Surely you understand that there are many levels of understanding what the Church teaches. Folks are in differently places in their spiritual walk. The universal Church attempts to reach everyone where they are, as Saint Paul taught us to do.

For me, this type of discussion make little sense. I cannot reasonable discuss the faith with those who think that if I miss mass today, I will go directly to hell this night, unless I should happen to go to sacramental confession before I sleep. Those folks have a special sound proof room in heaven, so that this rest of us don't disturb them.

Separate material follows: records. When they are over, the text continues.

/-! ### §3 At the tree's `X_ac^∅(E[p^∞])`: the `∃`-body of the crux shape AT A DATUM from (KS) -/

section Datum

variable {W : WeierstrassCurve ℚ} [W.IsElliptic] {p : ℕ} [Fact p.Prime]
  {K : Type} [Field K] [NumberField K]

/-- **H3♭ CORE AT A DATUM from the printed frame, the Poitou–Tate ∕ Coleman skeleton and the
`Λ`-adic Kolyvagin-structure lower bound (KS).** GIVEN a frame `(Ω_K ≠ 0, ‖Ω_p‖ = 1, Q)` with Castella's
interpolation property (Cas18 Thm. 3.1, `Q = 𝓛_𝔭(f)²`), torsion-ness of the real `X_ac^∅(E_K[p^∞])` (tree
theorem at erratum data) and the hypotheses of `GeneratorRoad.charIdeal_map_le_span_of_heegnerLowerBound`
for that `Q`, the `∃`-body of `P2.IMCDivIntCoreFrameAtErratumData W p` at the datum holds with this
frame. CONDITIONAL on (KS) — NOT in print at `p ∥ N` independently of the erratum (Cas24 Thm. 1.3 is
deduced from it; SZ14-type primitivity + rigidity would give it, PREPRINT) — and on the skeleton; nothing
booked. [cite: Castella2018, Thm. 3.1 (arXiv:1704.06608 p. 9)] [cite: Castella2018Erratum, (2.4) (p. 4)] -/
theorem P2.imcDivIntCoreFrameAtDatum_of_heegnerLowerBound [NeZero (W.conductorNorm ℤ)]
    (Dt : ModularParametrizationData W (W.conductorNorm ℤ)) (w₀ : InfinitePlace K)
    (κ : ZpExtension K p) (γ : Field.absoluteGaloisGroup K) [Fact (κ.IsTopGenerator γ)]
    (ι' : PadicAlgCl p ≃+* ℂ) {ΩK : ℂ} {Ωp : ℂ_[p]} {Q : PowerSeries 𝓞_ℂ_[p]}
    (hΩ : ΩK ≠ 0) (hΩp : ‖Ωp‖ = 1)
    (hQ : R1.IsBDPLFunctionInt p ι' (primeOfEmbeddingDatum p ι' w₀.embedding) κ γ Dt.f ΩK Ωp Q)
    (hXt : Module.IsTorsion (IwasawaAlgebra p)
      (XAc (W.baseChange K) p κ (primeOfEmbeddingDatum p ι' w₀.embedding) ∅ γ))
    {T Xt S P₁ P₂ : Type*} [AddCommGroup T] [Module (IwasawaAlgebra p) T]
    [Module.Finite (IwasawaAlgebra p) T] [AddCommGroup Xt] [Module (IwasawaAlgebra p) Xt]
    [Module.Finite (IwasawaAlgebra p) Xt] [AddCommGroup S] [Module (IwasawaAlgebra p) S]
    [AddCommGroup P₁] [Module (IwasawaAlgebra p) P₁] [AddCommGroup P₂] [Module (IwasawaAlgebra p) P₂]
    (hT : Module.IsTorsion (IwasawaAlgebra p) T) {z : S} (hz : z ≠ 0)
    (loc₁ : S →ₗ[IwasawaAlgebra p] P₁) (hloc₁ : Function.Injective loc₁)
    (e₁ : P₁ ≃ₗ[IwasawaAlgebra p] IwasawaAlgebra p)
    (ι₁ : (P₁ ⧸ LinearMap.range loc₁) →ₗ[IwasawaAlgebra p]
      XAc (W.baseChange K) p κ (primeOfEmbeddingDatum p ι' w₀.embedding) ∅ γ)
    (hι₁ : Function.Injective ι₁)
    (h233 : Literature.NumberTheory.EllipticCurves.Module.charIdeal (IwasawaAlgebra p)
        (XAc (W.baseChange K) p κ (primeOfEmbeddingDatum p ι' w₀.embedding) ∅ γ ⧸
          LinearMap.range ι₁) =
      Literature.NumberTheory.EllipticCurves.Module.charIdeal (IwasawaAlgebra p) T)
    (loc₂ : S →ₗ[IwasawaAlgebra p] P₂) (hloc₂ : Function.Injective loc₂)
    (e₂ : P₂ ≃ₗ[IwasawaAlgebra p] IwasawaAlgebra p)
    (ι₂ : (P₂ ⧸ LinearMap.range loc₂) →ₗ[IwasawaAlgebra p] T) (π : T →ₗ[IwasawaAlgebra p] Xt)
    (hι₂ : Function.Injective ι₂) (hπ : Function.Surjective π) (hexact : Function.Exact ι₂ π)
    (hKS : Literature.NumberTheory.EllipticCurves.Module.charIdeal (IwasawaAlgebra p) Xt ≤
      Literature.NumberTheory.EllipticCurves.Module.charIdeal (IwasawaAlgebra p)
        (S ⧸ Submodule.span (IwasawaAlgebra p) {z}) ^ 2)
    {w u : PowerSeries 𝓞_ℂ_[p]} (hw : IsUnit w) (hu : IsUnit u)
    (hERL : PowerSeries.map (R1.toCpInt p) (e₁ (loc₁ z) * e₂ (loc₂ z)) * w = u * Q) :
    ∃ (ΩK : ℂ) (Ωp : ℂ_[p]) (Q : PowerSeries 𝓞_ℂ_[p]), ΩK ≠ 0 ∧ ‖Ωp‖ = 1 ∧
      R1.IsBDPLFunctionInt p ι' (primeOfEmbeddingDatum p ι' w₀.embedding) κ γ Dt.f ΩK Ωp Q ∧
      (XAc.charIdeal (W.baseChange K) p κ (primeOfEmbeddingDatum p ι' w₀.embedding) ∅ γ).map
          (PowerSeries.map (R1.toCpInt p)) ≤ Ideal.span {Q} := by
  haveI : Module.Finite (IwasawaAlgebra p)
      (XAc (W.baseChange K) p κ (primeOfEmbeddingDatum p ι' w₀.embedding) ∅ γ) :=
    XAc.module_finite_empty κ _ γ
  exact ⟨ΩK, Ωp, Q, hΩ, hΩp, hQ,
    GeneratorRoad.charIdeal_map_le_span_of_heegnerLowerBound (PowerSeries.map (R1.toCpInt p)) hXt hT
      hz loc₁ hloc₁ e₁ ι₁ hι₁ h233 loc₂ hloc₂ e₂ ι₂ π hι₂ hπ hexact hKS hw hu hERL⟩

end Datum

end Summit.BirchSwinnertonDyer.Rank1Residual.X11b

As you must understand, the Church has changed tremendously from the time when all non-Catholics (or almost all) went to hell, and that heaven will be filled with only those Catholics who have not committed a mortal sin since their last confession. The Church has changed, but many in the Church have not. Changes take a lot of time.

A breath of air came into the Church, and still folks reject the Church's understandings.

In te US, the so-called conservatives have common cause with many Protestants who accept the legalistic model and eternal torment for those who missed mass today. Even just a little reflection must tall you that this view is flawed.

The Church is the Family of God and a hospital for sinners. God does not kick folks out of his family for every sin they commit a sin, not even a major one.